A noteworthy aspect of flecsi::exec::task_prologue_base‘s implementation is that a task can run concurrently with the installation of its future on the fields. While this ordering may seem unsafe, it is legitimized by the fact that task launches are serialized. As a result, the vulnerable state between dependencies being derived and the task’s future being installed is in fact unobservable by a FleCSI program.

flecsi::exec::task_prologue_base is exposed via a template, task_prologue, but the template argument (the processor type) is ignored because the HPX backend does not distinguish processor types.

flecsi::exec::fold::wrap

This class defines overloads of operator() that perform HPX data serialization. hpx::serialization::serialize_buffer<R> is a special zero-copy-enable serialization type integrated with the HPX serialization infrastructure. It enables wrapping arrays of any type R to prevent copy operations from being performed on those arrays during serialization.

data module

In this module, the HPX backend provides an implementation of flecsi::data::copy_engine and flecsi::data::backend_storage. Although both implementations perform operations that are unique to HPX, large parts of the code are shared with the MPI backend.

flecsi::data::copy_engine

The HPX-specific code for flecsi::data::copy_engine customizes the operations that correspond to APIs exposed by HPX such as collective operations and peer-to-peer communication between processes.

flecsi::data::backend_storage

This type holds the HPX backend-specific data items needed to manage the execution dependencies among FleCSI tasks (described in Managing Task Dependencies below). The relevant data types are as follows. flecsi::data::backend_storage, which is instantiated for each FleCSI field, comprises a single hold for the most recent write to the field and a vector of holds for the reads since. A hold, which may be empty, comprises a pointer into the HPX communicator graph and a fate. A fate is a future that can be shared by multiple holds. (It wraps a hpx::shared_future<void>.)

Managing Task Dependencies

The HPX backend establishes explicit dependencies among HPX tasks to impose a partial ordering of FleCSI tasks based on launch order and the access rights specified for the relevant field accessors. However, the backend additionally adds internal HPX tasks to the task-dependency graph. These internal HPX tasks manage operations related to copy engines and field reductions.

A dependency is represented by an HPX hpx::shared_future<void> that is associated with the corresponding FleCSI field data. Each task stores for each field a pointer to a single empty future to be used by subsequent dependent tasks. When the HPX task is launched, it replaces the empty future with a concrete future from hpx::dataflow.

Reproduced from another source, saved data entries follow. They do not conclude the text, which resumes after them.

import Mathlib
import HarnessLib

/-!
# The evaluation presentation of Markman's secant sheaf: block classes and the block-package obstruction (negative lemma for K2ᵀ, rung-1 g7)

Crux `stmt-HodgeConjecture-28148` (K2ᵀ, `Theses.KleimanBFSeeds.TwistNormalisedKleimanSemiregularAnchor`), line
`Cruxes/TwistNormalisedKleimanSemiregularAnchor/Lines/chosen_anchor.lean`, stub `stub_rung_CMclass_d3 : KleimanAnchorRungCM 3`
(and its repaired twin K2ᵀᴿ, `stmt-HodgeConjecture-27388`, step (1½b′) «a rank-8 R♮-framed package `Q ⊂ E|_D`»).
HONEST LABEL: a `--supports` helper (Negative/ lane); it neither proves nor refutes the rung, K2ᵀ, K2ᵀᴿ, `WeilSixfolds`,
HC_AV, HC_CM or HC. What is KERNEL-CHECKED here is only the rational arithmetic (§2) of the pen chain §1, recorded in the
crux memo `F1-EVAL-PRESENTATION-rung1-g7.md` (same `Cruxes/…Anchor/` directory of the tree); the identification of the
triples below with first Chern classes is PEN (GRR with `td = 1` on abelian varieties), cross-checked against the
independent exact GRR of `CENSUS-5-POINCARE-HALF-SLOPE-rung1-g5.md` §1b.

## §1 The pen chain (what the lemmas are the shadow of)

Markman's upstairs sheaf on `M = X × X̂` (`X = J(C)`, `C` a non-hyperelliptic genus-3 curve, `q = 12`, `13 = q + 1`
curves `C_i` resp. `C′_j` in the two orbits `Z`, `Z′`) is `ℰ = 𝒢₁^∨`, `𝒢 = Φ(F₂ ⊠ F₁)[−3]`, `F₁ = 𝓘_Z(Θ)`, `F₂ = 𝓘_{Z′}(Θ)`,
with fibre `𝒢₁|_{(x,ξ)} = H¹(X, 𝓘_Z ⊗ 𝓘_{Z′−x} ⊗ M_{x,ξ})`, `M_{x,ξ} = τ_x^*𝒪(Θ) ⊗ 𝒪(Θ) ⊗ P_ξ ≅ 𝒪(2Θ) ⊗ P_{ξ+φ(x)}`
[cite: Markman2025SurveySecant, §11.1–11.2 and Prop. 11.1]. Mayer–Vietoris for `𝓘_{Z′} ⊠ 𝓘_Z = 𝓘_{Z′×X} ∩ 𝓘_{X×Z}` and
the restriction sequence `0 → 𝓘 M → M → M|_{Z ⊔ (Z′−x)} → 0` (`H¹(M) = 0`) give the **evaluation presentation**

  `[𝒢₁] − [𝒢₂] = [W] + [W′] − [V] − [T]` in `K₀(M)`,   `0 → V → W ⊕ W′ → 𝒢₁ → 0` exact off 169 theta-divisors,

`V` = the rank-8 Fourier–Mukai block (`H⁰(X, M_{x,ξ})`), `W = ⊕_{i=1}^{13} W_i` the FIXED-curve Picard blocks
(`H⁰(C_i, M|)`, rank 4), `W′ = ⊕_{j=1}^{13} W′_j` the MOVING-curve Picard blocks (`H⁰(C′_j − x, M|)`, rank 4), `T` torsion on
the divisors `(C′_j − C_i) × X̂` of generic length 2. GRR (`td = 1`; the Abel–Jacobi curve carries the Poincaré bundle of
`C`; Mukai `ch 𝒪(2Θ)^∧ = 8 − 4θ̂ + θ̂² − θ̂³/6`; Picard bundle `ch = 4 − θ̂`) gives, in the basis
`(θ₁, θ̂₂, 𝔭) = (p₁^*Θ, p₂^*Θ̂, c₁(𝒫))` with `d_±^*θ̂ = θ₁ + θ̂₂ ± 𝔭`:

  `c₁(V) = (4, −4, −4)`, `c₁(W_i) = (3, −1, −1)`, `c₁(W′_j) = (3, −1, −3)`, `c₁(T_ij) = (2, 0, 0)`,

hence `c₁(𝒢₁) − c₁(𝒢₂) = 13·(3,−1,−1) + 13·(3,−1,−3) − (4,−4,−4) − 169·(2,0,0) = (−264, −22, −48) = −22·Ξ₁ − 48·𝔭`,
`Ξ₁ = 12θ₁ + θ̂₂` — EXACTLY the hand's independent `c₁(𝒢) = (rk/2)c₁(𝒫) + (2d − 2)Ξ₁`, `rk 𝒢 = −96`
(`blocks_c1_total`, `blocks_c1_total_eq_xi_poincare`); the Poincaré half-slope (THEOREM P½, `Negative/PoincareParity.lean`)
is thereby LOCALISED on the blocks: `(13·1 + 13·3 − 4)/96 = 1/2` (`poincare_slope_of_blocks`). BLOCK PACKAGES: the
presentation yields natural quotients `ℰ|_D ↠ Q_{S,S′} = (W_S ⊕ W′_{S′})^∨|_D` of rank `4(a+b)` (`a = |S|`, `b = |S′|`);
their normalised class `Δ := c₁(Q) − (rk Q/96)·c₁(ℰ)|_D` is `(−14(a+b), (a+b)/12, b − a)` (`blockPackage_delta`); it is
Poincaré-free iff `a = b` (`blockPackage_poincareFree_iff`) and lies on the `Ξ₁`-ray (the R♮ / LEMMA-H framing
condition «`c₁` on the h-line») for NO `(a,b) ≠ (0,0)` (`no_blockPackage_on_xi_ray`); for the minimal balanced package
`(a,b) = (1,1)` (rank 8 = the R♮ unit rank) the `θ₁`-deficit is exactly `30 = 15 · 2` torsion lengths, after which
`Δ = (1/6)·Ξ₁` (`unitBlockPackage_torsion_deficit`). So an R♮ package on the working member must cut into the Picard
blocks or absorb torsion sheets — it is never a union of whole blocks.

## §2 What is proved (rational arithmetic on triples `ℚ × ℚ × ℚ`)

`blocks_c1_total`, `blocks_c1_total_eq_xi_poincare`, `poincare_slope_of_blocks`, `blockPackage_delta`,
`blockPackage_poincareFree_iff`, `no_blockPackage_on_xi_ray`, `unitBlockPackage_torsion_deficit`, `rank_count_blocks`.
-/

set_option linter.dupNamespace false

namespace Summit.HodgeConjecture.HodgeConjecture.Theorems.TwistNormalisedKleimanSemiregularAnchor.Negative.EvaluationBlockPackages

/-- **Rank count of the evaluation presentation**: `13·4 + 13·4 − 8 = 96 = 8·q` (`q = 12`): the 26 Picard blocks minus
the Fourier–Mukai block have the rank of Markman's sheaf (`−χ(𝓘_{Z⊔Z′}(2Θ)) = 26·(6 + 1 − 3) − 8`).
[cite: Markman2025SurveySecant, Prop. 11.1] -/
theorem rank_count_blocks : (13 : ℤ) * 4 + 13 * 4 - 8 = 8 * 12 ∧ (26 : ℤ) * (6 + 1 - 3) - 8 = 96 := by
  norm_num

/-- **LEMMA B, total**: `13·c₁(W_i) + 13·c₁(W′_j) − c₁(V) − 169·c₁(T_ij)` in the basis `(θ₁, θ̂₂, 𝔭)` equals
`(−264, −22, −48)`. [cite: Markman2025SurveySecant, Prop. 11.1] -/
theorem blocks_c1_total :
    (13 : ℚ) • ((3 : ℚ), (-1 : ℚ), (-1 : ℚ)) + (13 : ℚ) • ((3 : ℚ), (-1 : ℚ), (-3 : ℚ))
      - ((4 : ℚ), (-4 : ℚ), (-4 : ℚ)) - (169 : ℚ) • ((2 : ℚ), (0 : ℚ), (0 : ℚ))
      = ((-264 : ℚ), (-22 : ℚ), (-48 : ℚ)) := by
  norm_num [Prod.ext_iff]

/-- **CROSS-CHECK with the hand's GRR**: `(−264, −22, −48) = −22·Ξ₁ − 48·𝔭` with `Ξ₁ = (12, 1, 0)` (`= 12θ₁ + θ̂₂`,
type `(1,1,1,12,12,12)`) and `𝔭 = (0, 0, 1)`, i.e. `c₁(𝒢₁) − c₁(𝒢₂) = −(2d − 2)Ξ₁ − (rk ℰ/2)𝔭` at `d = 12`, `rk ℰ = 96`.
[cite: Markman2025SecantWeil, Lemma 6.2.9] -/
theorem blocks_c1_total_eq_xi_poincare :
    ((-264 : ℚ), (-22 : ℚ), (-48 : ℚ))
      = -((2 * 12 - 2 : ℚ)) • ((12 : ℚ), (1 : ℚ), (0 : ℚ)) - ((96 / 2 : ℚ)) • ((0 : ℚ), (0 : ℚ), (1 : ℚ)) := by
  norm_num [Prod.ext_iff]

/-- **Poincaré half-slope, localised**: the fixed Picard blocks carry `𝔭`-weight `1`, the moving ones `3`, the FM block
`4`; `(13·1 + 13·3 − 4)/96 = 1/2` is the half-integral Poincaré slope of THEOREM P½. [cite: Markman2025SecantWeil, Lemma 6.2.9] -/
theorem poincare_slope_of_blocks : ((13 : ℚ) * 1 + 13 * 3 - 4) / 96 = 1 / 2 := by
  norm_num

/-- **Normalised class of a block package** `Q_{S,S′} = (W_S ⊕ W′_{S′})^∨`, `|S| = a`, `|S′| = b`:
`Δ = −a·c₁(W_i) − b·c₁(W′_j) − (4(a+b)/96)·c₁(ℰ)` with `c₁(ℰ) = (264, 22, 48)` equals `(−14(a+b), (a+b)/12, b − a)`.
[cite: Markman2025SurveySecant, Prop. 11.1] -/
theorem blockPackage_delta (a b : ℚ) :
    -(a • ((3 : ℚ), (-1 : ℚ), (-1 : ℚ))) - b • ((3 : ℚ), (-1 : ℚ), (-3 : ℚ))
      - (4 * (a + b) / 96) • ((264 : ℚ), (22 : ℚ), (48 : ℚ))
      = (-14 * (a + b), (a + b) / 12, b - a) := by
  ext <;> simp only [Prod.smul_mk, smul_eq_mul, Prod.neg_mk, Prod.mk_sub_mk] <;> ring

/-- **Poincaré balance**: the `𝔭`-component `b − a` of `Δ` vanishes iff the package pairs as many MOVING as FIXED
blocks. [folklore] -/
theorem blockPackage_poincareFree_iff (a b : ℕ) : ((b : ℚ) - a = 0) ↔ a = b := by
  constructor
  · intro h
    have : (b : ℚ) = a := sub_eq_zero.mp h
    exact_mod_cast this.symm
  · rintro rfl
    simp

/-- **No block package is R♮-framed**: for `(a,b) ≠ (0,0)` the normalised class `(−14(a+b), (a+b)/12, b − a)` is not on
the `Ξ₁ = (12, 1, 0)` ray — the `θ₁`-coefficient is negative while the `θ̂₂`-coefficient is positive.
[cite: Markman2025SurveySecant, Prop. 11.1] -/
theorem no_blockPackage_on_xi_ray (a b : ℕ) (hab : 0 < a + b) :
    ¬ ∃ t : ℚ, ((-14 * ((a : ℚ) + b), ((a : ℚ) + b) / 12, (b : ℚ) - a) : ℚ × ℚ × ℚ)
        = t • ((12 : ℚ), (1 : ℚ), (0 : ℚ)) := by
  rintro ⟨t, ht⟩
  simp only [Prod.smul_mk, smul_eq_mul, Prod.mk.injEq, mul_one, mul_zero] at ht
  obtain ⟨h1, h2, -⟩ := ht
  have hpos : (0 : ℚ) < (a : ℚ) + b := by exact_mod_cast hab
  -- from `h2`: `t = (a+b)/12 > 0`; from `h1`: `−14(a+b) = 12 t = a + b`, contradiction
  have : -14 * ((a : ℚ) + b) = (a : ℚ) + b := by rw [h1, ← h2]; ring
  linarith

/-- **Torsion deficit of the minimal balanced package** (`a = b = 1`, rank 8 = the R♮ unit rank): `Δ(1,1) = (−28, 1/6, 0)`;
adding `15` torsion sheets (`c₁(T_ij) = (2,0,0)` each) puts it on the ray: `(−28 + 15·2, 1/6, 0) = (1/6)·(12, 1, 0)`.
[cite: Markman2025SurveySecant, §11.2] -/
theorem unitBlockPackage_torsion_deficit :
    ((-14 * ((1 : ℚ) + 1), ((1 : ℚ) + 1) / 12, (1 : ℚ) - 1) : ℚ × ℚ × ℚ) = ((-28 : ℚ), (1 / 6 : ℚ), (0 : ℚ)) ∧
    ((-28 : ℚ), (1 / 6 : ℚ), (0 : ℚ)) + (15 : ℚ) • ((2 : ℚ), (0 : ℚ), (0 : ℚ))
      = ((1 / 6 : ℚ)) • ((12 : ℚ), (1 : ℚ), (0 : ℚ)) := by
  refine ⟨by norm_num [Prod.ext_iff], by norm_num [Prod.ext_iff]⟩

/-! ### §3 Packages from Picard-filtration PIECES and torsion sheets (rev 2, appended)

Pen chain (crux memo `F1-EVAL-PRESENTATION-rung1-g7.md` rev 2 §4bis): each Picard block has the evaluation filtration
(sections vanishing at points of the curve), whose successive quotients are line bundles of class `θ₁` (fixed block)
resp. `θ₁ − 𝔭` (moving block); hence the presentation-visible quotient PIECES of `ℰ|_D` have `c₁ = (1 − r, 1, 1)` (fixed,
rank `r ∈ {2,3,4}`) resp. `(1 − s, 1, s − 1)` (moving, rank `s`), and a torsion sheet has `c₁ = (2, 0, 0)`. For a package of
total rank `R` made of `n = n_f + n_m` pieces (fixed ranks summing to `S_f`, moving to `S_m`) and `m` torsion sheets,
`Δ = (n − R + 2m − 11R/4, n − 11R/48, n_f − n_m + S_m − R/2)`: it lies on the `Ξ₁`-ray iff `2m = 11n + R`
(`piecePackage_on_xi_ray_iff`) and is Poincaré-free iff `S_f − S_m = 2(n_f − n_m)` (`piecePackage_poincareFree_iff`); then
`Δ = λ·Ξ₁` with `R/48 ≤ λ = n − 11R/48 ≤ 13R/48` (`piecePackage_lambda_bounds`). At the R♮ unit rank `R = 8`: `n = 2`
needs `m = 15`, `n = 4` needs `m = 26`, `n = 3` is impossible (`unit_rank_torsion_counts`); in the `E♯`-frame (`[2]^*`
multiplies `H²` by `4`) the R♮ slope parameter `f = 3·(4λ)/338` takes the values `1/169` resp. `1/13`
(`esharp_frame_f_values`) — the two DESIGN CANDIDATES `EV(4_f,4_m;15)` and `EV(2,2,2,2;26)`, alive in degree `≤ 1`;
the degree-2 row (needs `ch₂` of the torsion sheets and `κ₂`) is the next instrument row. -/

/-- **Ray criterion for piece packages**: the normalised class `(n − R + 2m − 11R/4, n − 11R/48, ·)` has
`θ₁ : θ̂₂ = 12 : 1` iff `2m = 11n + R`. [cite: Markman2025SurveySecant, Prop. 11.1] -/
theorem piecePackage_on_xi_ray_iff (n R m : ℚ) :
    n - R + 2 * m - 11 * R / 4 = 12 * (n - 11 * R / 48) ↔ 2 * m = 11 * n + R := by
  constructor <;> intro h <;> linarith

/-- **Poincaré balance for piece packages**: the `𝔭`-component `n_f − n_m + S_m − R/2` (`R = S_f + S_m`) vanishes iff
`S_f − S_m = 2(n_f − n_m)`; in particular four rank-2 pieces of any kind, or one fixed and one moving rank-4 block, are
balanced. [cite: Markman2025SecantWeil, Lemma 6.2.9] -/
theorem piecePackage_poincareFree_iff (nf nm Sf Sm : ℚ) :
    nf - nm + Sm - (Sf + Sm) / 2 = 0 ↔ Sf - Sm = 2 * (nf - nm) := by
  constructor <;> intro h <;> linarith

Each read of a field depends on completing only the most recent write of that field. (This is why a single write hold suffices.) Each write of a field depends on completing all of the most recent reads of that field. (This is why a vector of read hold is required.) In the case of write-after-write (i.e., wo or rw accesses with no intervening ro accesses), the write of the field depends only on the most recent write to that field. Thus, the HPX backend maintains the frontier of the task graph, which suffices for dynamically adding new dependencies.